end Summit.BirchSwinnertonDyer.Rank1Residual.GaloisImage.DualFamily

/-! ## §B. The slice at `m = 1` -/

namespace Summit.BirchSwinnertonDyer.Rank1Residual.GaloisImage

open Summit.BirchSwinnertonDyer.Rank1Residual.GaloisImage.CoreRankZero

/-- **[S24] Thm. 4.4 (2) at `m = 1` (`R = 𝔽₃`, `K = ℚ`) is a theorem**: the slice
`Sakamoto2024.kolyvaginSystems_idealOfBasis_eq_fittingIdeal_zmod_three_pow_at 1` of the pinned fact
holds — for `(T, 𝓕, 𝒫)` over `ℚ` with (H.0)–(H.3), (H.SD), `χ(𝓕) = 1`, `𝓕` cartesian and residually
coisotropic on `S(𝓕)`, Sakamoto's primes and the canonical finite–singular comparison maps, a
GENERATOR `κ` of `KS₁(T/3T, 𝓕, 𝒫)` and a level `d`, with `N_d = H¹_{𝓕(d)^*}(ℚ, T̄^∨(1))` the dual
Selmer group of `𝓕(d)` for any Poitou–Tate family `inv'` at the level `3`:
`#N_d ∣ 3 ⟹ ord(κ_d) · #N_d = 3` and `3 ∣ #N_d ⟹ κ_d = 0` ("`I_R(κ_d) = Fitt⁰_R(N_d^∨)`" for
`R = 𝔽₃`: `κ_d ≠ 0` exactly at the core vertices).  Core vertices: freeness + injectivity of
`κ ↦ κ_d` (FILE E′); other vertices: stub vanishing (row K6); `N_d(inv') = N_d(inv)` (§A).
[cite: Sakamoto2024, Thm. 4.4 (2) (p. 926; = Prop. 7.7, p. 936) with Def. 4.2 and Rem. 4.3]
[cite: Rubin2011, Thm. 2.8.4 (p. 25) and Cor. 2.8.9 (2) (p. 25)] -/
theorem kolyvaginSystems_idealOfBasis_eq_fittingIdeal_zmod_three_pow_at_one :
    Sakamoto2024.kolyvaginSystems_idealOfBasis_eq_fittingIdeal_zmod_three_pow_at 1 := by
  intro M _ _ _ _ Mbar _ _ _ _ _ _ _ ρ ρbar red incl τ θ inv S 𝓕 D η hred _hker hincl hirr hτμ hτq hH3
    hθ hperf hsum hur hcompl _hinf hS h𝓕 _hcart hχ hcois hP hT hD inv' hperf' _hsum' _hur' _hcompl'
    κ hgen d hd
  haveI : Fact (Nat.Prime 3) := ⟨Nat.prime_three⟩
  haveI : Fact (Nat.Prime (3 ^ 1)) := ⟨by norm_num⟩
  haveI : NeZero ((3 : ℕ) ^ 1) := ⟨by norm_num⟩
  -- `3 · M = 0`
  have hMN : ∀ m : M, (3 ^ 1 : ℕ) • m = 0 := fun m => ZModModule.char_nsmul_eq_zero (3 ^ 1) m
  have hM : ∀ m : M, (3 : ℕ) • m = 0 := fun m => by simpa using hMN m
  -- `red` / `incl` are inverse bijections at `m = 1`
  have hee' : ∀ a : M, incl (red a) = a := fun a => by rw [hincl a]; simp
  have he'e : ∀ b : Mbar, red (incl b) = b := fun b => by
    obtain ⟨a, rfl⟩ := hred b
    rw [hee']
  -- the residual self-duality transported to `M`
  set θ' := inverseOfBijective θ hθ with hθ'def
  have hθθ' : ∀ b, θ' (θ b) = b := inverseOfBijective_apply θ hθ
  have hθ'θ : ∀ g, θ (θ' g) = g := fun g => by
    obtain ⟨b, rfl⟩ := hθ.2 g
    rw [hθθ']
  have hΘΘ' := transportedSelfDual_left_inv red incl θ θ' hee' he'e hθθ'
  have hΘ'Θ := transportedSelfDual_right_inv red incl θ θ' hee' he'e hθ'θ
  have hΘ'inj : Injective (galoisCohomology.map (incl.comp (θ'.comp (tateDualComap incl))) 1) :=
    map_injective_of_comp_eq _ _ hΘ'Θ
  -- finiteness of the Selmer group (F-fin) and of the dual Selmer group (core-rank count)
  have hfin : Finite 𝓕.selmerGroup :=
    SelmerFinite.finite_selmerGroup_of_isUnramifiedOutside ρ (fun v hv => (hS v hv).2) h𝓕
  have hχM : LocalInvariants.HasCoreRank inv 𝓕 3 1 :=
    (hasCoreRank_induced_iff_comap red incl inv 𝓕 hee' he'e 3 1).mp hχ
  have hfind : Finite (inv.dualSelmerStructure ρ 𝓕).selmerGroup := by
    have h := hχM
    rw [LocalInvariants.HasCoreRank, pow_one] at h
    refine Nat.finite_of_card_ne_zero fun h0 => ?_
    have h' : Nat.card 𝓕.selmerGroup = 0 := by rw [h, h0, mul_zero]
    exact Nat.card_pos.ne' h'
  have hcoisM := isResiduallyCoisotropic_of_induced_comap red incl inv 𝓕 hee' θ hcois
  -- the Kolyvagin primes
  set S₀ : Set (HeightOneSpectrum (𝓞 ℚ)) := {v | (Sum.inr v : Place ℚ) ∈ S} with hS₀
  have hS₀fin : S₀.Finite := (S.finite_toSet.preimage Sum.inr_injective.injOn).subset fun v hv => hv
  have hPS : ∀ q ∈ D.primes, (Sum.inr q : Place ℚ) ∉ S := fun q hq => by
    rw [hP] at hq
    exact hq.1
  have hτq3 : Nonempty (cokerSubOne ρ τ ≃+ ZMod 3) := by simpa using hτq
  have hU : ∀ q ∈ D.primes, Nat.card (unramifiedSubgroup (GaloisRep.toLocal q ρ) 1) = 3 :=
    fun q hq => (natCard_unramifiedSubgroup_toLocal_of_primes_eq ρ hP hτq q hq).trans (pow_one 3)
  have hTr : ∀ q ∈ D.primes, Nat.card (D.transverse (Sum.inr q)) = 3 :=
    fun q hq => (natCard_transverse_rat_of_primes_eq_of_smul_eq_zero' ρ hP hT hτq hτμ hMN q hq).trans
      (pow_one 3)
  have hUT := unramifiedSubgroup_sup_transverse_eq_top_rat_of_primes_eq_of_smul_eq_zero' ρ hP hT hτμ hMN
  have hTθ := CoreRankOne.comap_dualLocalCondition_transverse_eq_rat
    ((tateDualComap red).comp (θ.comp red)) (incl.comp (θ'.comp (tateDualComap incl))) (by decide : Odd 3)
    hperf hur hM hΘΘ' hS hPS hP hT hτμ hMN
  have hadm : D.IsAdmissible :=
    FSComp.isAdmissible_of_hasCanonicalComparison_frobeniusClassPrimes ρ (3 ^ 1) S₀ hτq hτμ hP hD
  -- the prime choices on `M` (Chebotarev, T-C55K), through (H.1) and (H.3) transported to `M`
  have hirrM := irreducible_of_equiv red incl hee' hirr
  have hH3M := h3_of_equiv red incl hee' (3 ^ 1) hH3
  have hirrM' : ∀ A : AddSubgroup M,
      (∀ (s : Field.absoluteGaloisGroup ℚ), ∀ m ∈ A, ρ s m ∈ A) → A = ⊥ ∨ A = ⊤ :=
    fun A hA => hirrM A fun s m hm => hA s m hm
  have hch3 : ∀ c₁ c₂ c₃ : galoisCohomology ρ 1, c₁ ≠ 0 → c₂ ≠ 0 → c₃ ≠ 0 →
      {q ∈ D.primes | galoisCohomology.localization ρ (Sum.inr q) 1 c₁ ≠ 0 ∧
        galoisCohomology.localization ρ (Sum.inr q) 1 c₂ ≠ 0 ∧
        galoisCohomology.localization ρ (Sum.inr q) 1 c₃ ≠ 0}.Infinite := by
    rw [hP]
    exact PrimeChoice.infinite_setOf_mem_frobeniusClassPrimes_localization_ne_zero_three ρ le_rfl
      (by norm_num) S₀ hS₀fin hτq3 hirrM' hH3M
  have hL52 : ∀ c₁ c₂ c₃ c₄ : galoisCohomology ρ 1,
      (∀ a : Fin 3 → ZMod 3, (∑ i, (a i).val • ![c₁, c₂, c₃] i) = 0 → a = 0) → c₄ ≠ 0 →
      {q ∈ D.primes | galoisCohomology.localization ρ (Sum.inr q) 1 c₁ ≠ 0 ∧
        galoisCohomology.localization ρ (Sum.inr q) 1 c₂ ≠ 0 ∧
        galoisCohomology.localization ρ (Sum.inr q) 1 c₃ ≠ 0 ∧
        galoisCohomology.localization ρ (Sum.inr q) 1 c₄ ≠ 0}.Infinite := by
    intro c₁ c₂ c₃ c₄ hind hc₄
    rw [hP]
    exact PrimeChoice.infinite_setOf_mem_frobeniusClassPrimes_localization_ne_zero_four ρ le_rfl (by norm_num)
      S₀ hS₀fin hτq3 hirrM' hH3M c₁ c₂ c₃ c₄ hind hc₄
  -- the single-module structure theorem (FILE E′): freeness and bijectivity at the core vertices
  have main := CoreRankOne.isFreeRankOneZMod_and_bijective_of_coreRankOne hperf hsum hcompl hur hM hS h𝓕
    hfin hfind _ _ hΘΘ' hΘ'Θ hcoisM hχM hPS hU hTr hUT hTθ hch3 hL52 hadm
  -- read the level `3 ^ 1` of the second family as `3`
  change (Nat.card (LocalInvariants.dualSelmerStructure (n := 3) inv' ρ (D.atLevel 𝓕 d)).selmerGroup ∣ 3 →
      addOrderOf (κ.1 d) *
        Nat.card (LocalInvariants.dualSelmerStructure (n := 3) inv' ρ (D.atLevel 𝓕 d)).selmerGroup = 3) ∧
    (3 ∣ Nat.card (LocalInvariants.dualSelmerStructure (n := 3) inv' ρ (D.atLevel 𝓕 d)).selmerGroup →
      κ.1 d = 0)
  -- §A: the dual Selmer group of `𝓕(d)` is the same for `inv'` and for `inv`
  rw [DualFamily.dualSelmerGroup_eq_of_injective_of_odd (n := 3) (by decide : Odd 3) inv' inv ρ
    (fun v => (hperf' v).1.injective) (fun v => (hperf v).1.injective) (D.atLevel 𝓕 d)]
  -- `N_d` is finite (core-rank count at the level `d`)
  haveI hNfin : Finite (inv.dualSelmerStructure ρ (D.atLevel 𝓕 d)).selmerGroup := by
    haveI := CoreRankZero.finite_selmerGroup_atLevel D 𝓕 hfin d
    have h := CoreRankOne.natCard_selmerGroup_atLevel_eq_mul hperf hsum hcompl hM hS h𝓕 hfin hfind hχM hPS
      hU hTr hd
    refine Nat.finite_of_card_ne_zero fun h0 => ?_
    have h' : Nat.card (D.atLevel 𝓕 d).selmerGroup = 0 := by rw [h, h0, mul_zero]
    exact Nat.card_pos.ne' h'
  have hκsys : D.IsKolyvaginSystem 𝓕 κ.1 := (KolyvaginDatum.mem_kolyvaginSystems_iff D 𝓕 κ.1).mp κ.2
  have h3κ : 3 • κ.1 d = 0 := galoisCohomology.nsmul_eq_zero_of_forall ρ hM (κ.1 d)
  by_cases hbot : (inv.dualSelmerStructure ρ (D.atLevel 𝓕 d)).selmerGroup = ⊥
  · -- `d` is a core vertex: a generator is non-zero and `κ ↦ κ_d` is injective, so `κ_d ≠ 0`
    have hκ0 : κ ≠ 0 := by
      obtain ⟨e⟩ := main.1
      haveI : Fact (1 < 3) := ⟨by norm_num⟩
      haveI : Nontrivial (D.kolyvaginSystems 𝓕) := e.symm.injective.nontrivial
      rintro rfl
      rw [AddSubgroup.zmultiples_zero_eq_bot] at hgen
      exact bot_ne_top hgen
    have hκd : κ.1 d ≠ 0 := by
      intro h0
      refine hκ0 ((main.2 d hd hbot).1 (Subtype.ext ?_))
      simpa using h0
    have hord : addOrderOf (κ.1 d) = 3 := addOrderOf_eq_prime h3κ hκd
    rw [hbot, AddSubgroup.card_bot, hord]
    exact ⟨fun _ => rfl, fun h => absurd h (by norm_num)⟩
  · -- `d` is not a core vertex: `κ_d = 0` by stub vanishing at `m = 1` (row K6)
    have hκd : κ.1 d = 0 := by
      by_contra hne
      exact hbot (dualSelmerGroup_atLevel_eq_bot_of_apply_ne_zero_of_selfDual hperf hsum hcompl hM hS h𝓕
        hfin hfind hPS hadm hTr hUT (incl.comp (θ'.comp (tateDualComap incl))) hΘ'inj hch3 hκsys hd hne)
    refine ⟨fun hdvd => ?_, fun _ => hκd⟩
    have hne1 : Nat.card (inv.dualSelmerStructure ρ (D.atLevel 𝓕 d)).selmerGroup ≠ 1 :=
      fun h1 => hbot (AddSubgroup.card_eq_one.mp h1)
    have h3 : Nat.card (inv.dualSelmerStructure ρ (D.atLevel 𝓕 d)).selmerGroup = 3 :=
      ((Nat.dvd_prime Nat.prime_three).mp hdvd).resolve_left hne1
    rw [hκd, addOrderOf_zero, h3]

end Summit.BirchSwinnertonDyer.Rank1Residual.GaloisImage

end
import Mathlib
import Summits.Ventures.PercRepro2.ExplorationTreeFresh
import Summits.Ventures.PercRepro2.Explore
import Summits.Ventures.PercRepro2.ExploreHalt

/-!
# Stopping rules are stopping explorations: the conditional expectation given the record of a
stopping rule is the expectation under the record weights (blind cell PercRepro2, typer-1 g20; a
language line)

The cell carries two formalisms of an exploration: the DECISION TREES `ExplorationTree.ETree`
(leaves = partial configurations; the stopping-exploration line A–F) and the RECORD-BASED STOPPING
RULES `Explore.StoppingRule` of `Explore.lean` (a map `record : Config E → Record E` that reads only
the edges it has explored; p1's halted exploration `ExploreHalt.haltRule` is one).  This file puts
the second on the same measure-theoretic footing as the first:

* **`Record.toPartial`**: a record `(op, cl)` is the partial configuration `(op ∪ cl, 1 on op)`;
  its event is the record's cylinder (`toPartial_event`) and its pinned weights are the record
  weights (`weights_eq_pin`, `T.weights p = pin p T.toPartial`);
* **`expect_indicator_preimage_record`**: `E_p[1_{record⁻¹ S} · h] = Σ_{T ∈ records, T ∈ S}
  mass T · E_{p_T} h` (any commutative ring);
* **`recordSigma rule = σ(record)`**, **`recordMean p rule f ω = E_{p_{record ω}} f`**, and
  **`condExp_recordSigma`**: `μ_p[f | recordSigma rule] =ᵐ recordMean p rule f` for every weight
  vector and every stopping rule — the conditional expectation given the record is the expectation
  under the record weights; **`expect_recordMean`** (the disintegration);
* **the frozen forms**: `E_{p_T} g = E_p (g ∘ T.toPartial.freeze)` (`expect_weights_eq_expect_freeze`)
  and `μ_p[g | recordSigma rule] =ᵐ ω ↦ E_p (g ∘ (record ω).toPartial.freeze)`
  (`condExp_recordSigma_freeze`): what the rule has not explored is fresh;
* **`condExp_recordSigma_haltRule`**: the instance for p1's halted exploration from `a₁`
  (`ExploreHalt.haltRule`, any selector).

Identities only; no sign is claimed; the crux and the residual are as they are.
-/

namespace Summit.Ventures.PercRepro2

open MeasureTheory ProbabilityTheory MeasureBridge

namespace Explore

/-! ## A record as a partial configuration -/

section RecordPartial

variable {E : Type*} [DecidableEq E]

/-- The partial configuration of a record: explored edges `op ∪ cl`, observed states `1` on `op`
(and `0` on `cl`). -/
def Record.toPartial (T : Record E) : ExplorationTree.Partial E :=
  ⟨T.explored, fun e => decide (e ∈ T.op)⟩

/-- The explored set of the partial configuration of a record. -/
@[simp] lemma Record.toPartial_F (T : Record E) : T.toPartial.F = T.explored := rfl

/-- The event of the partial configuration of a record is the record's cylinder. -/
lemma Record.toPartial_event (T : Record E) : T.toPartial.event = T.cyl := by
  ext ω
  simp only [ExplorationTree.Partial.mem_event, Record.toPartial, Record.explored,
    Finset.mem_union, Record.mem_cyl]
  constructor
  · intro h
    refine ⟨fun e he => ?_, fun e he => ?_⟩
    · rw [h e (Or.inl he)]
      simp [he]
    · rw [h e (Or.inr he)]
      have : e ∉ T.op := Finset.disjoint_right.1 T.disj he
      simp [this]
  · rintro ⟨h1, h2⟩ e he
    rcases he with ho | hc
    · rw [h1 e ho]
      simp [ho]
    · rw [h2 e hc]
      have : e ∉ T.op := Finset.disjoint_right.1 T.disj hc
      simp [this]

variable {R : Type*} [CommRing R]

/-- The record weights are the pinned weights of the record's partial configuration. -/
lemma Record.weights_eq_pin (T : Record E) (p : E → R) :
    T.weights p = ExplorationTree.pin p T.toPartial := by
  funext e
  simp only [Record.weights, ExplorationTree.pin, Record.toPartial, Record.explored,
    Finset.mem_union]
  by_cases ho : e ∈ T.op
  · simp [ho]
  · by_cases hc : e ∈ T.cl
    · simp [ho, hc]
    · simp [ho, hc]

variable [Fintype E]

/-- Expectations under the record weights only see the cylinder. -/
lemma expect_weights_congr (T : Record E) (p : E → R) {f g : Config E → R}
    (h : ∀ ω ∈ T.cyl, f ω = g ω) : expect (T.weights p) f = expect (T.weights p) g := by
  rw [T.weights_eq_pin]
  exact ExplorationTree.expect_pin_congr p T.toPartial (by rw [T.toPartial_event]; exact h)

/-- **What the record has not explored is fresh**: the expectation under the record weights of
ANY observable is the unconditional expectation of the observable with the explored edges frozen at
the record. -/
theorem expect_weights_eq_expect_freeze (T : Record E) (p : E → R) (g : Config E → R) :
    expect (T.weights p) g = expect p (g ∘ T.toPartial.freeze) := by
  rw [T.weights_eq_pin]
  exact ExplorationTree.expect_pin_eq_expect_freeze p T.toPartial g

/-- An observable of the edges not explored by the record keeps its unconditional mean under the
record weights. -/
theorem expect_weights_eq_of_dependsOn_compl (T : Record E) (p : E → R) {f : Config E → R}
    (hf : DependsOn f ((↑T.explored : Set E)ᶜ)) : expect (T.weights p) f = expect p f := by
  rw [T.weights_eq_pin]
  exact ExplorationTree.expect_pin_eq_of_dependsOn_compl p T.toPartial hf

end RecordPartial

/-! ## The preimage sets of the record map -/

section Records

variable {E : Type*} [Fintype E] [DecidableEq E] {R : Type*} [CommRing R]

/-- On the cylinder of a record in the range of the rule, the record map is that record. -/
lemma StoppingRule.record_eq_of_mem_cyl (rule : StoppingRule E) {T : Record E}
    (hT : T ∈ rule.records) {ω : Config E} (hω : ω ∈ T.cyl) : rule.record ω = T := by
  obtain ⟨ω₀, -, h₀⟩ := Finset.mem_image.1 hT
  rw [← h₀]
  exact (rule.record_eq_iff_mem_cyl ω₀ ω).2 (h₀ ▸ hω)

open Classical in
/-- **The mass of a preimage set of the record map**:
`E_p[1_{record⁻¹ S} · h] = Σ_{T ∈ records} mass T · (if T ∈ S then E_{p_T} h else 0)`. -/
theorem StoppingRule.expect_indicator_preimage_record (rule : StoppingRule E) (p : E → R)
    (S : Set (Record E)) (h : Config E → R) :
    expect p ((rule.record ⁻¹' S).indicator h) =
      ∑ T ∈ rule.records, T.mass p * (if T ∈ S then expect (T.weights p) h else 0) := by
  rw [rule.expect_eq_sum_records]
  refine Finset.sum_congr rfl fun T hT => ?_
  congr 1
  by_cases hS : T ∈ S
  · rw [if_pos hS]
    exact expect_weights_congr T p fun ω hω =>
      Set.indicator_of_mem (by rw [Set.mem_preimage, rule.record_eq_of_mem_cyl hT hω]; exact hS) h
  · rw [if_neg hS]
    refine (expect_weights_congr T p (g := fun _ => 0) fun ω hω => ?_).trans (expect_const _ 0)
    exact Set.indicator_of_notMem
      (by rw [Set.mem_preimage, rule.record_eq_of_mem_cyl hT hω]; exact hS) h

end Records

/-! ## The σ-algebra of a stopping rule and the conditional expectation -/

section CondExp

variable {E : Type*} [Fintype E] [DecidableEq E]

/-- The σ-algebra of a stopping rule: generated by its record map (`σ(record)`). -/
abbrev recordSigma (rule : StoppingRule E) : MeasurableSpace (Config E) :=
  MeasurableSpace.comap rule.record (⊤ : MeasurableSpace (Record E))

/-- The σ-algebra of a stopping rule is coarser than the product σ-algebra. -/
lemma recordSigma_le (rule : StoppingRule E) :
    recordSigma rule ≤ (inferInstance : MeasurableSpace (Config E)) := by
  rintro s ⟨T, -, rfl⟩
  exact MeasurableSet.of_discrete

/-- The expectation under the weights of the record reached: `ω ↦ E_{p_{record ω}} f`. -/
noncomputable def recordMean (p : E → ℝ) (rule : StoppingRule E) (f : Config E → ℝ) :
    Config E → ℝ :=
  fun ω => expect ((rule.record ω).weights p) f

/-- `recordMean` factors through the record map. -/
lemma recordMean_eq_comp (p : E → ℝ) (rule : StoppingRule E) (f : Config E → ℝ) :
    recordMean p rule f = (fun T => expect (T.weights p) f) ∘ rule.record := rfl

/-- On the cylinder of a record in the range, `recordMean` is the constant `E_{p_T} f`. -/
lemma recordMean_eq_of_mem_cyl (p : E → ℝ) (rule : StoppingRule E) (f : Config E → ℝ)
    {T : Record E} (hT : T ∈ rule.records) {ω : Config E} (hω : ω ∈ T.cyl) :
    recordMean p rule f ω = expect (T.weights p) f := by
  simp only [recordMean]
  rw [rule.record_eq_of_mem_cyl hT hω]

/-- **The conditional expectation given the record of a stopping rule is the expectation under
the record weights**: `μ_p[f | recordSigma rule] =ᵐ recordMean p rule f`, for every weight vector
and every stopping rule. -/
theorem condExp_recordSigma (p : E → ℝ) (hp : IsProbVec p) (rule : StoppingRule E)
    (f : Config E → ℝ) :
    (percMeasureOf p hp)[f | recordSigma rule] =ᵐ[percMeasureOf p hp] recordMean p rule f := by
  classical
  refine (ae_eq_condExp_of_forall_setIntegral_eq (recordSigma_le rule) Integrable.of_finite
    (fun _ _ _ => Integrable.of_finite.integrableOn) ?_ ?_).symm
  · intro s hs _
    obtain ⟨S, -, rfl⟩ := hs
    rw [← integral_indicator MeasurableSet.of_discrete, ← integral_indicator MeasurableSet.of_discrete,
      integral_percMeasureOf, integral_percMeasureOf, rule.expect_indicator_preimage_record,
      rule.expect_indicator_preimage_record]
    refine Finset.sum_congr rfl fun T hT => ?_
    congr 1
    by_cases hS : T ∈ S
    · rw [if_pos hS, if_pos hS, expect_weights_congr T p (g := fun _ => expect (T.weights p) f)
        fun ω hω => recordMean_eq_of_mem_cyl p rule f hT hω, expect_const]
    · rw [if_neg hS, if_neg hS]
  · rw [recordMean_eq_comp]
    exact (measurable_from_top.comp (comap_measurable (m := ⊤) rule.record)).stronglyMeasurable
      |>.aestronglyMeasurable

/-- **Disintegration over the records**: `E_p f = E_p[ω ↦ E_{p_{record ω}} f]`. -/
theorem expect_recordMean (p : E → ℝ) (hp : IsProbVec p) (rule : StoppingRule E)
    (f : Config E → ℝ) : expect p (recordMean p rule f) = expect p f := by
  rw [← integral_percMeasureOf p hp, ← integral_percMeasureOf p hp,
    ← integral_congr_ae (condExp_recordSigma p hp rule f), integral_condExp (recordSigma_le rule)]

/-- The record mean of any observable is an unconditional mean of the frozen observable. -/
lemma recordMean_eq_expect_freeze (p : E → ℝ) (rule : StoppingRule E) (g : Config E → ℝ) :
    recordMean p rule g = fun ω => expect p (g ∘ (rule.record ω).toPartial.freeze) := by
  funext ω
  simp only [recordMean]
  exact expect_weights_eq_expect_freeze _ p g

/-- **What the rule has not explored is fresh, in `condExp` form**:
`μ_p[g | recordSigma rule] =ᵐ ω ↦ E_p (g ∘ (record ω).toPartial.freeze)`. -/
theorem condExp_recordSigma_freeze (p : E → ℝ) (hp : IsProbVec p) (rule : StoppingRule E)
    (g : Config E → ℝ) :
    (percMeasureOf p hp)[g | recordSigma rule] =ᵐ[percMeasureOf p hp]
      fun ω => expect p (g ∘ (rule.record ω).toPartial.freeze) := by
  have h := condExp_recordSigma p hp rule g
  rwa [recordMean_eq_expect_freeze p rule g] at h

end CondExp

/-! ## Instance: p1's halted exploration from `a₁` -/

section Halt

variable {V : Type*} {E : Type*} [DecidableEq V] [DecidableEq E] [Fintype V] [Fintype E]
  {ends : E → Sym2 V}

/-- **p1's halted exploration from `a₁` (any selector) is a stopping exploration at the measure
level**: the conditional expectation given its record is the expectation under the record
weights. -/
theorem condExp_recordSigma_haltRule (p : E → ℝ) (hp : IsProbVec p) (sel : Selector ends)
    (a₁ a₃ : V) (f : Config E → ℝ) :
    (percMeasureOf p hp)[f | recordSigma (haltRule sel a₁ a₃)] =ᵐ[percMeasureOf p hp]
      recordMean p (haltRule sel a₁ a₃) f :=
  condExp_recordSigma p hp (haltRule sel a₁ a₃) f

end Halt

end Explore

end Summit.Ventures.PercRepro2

══════

:: YOUR GOAL ::
Among the lines above, return each one holding the string "Integrable".

:: EXERCISE RESPONSE ::
  refine (ae_eq_condExp_of_forall_setIntegral_eq (recordSigma_le rule) Integrable.of_finite
    (fun _ _ _ => Integrable.of_finite.integrableOn) ?_ ?_).symm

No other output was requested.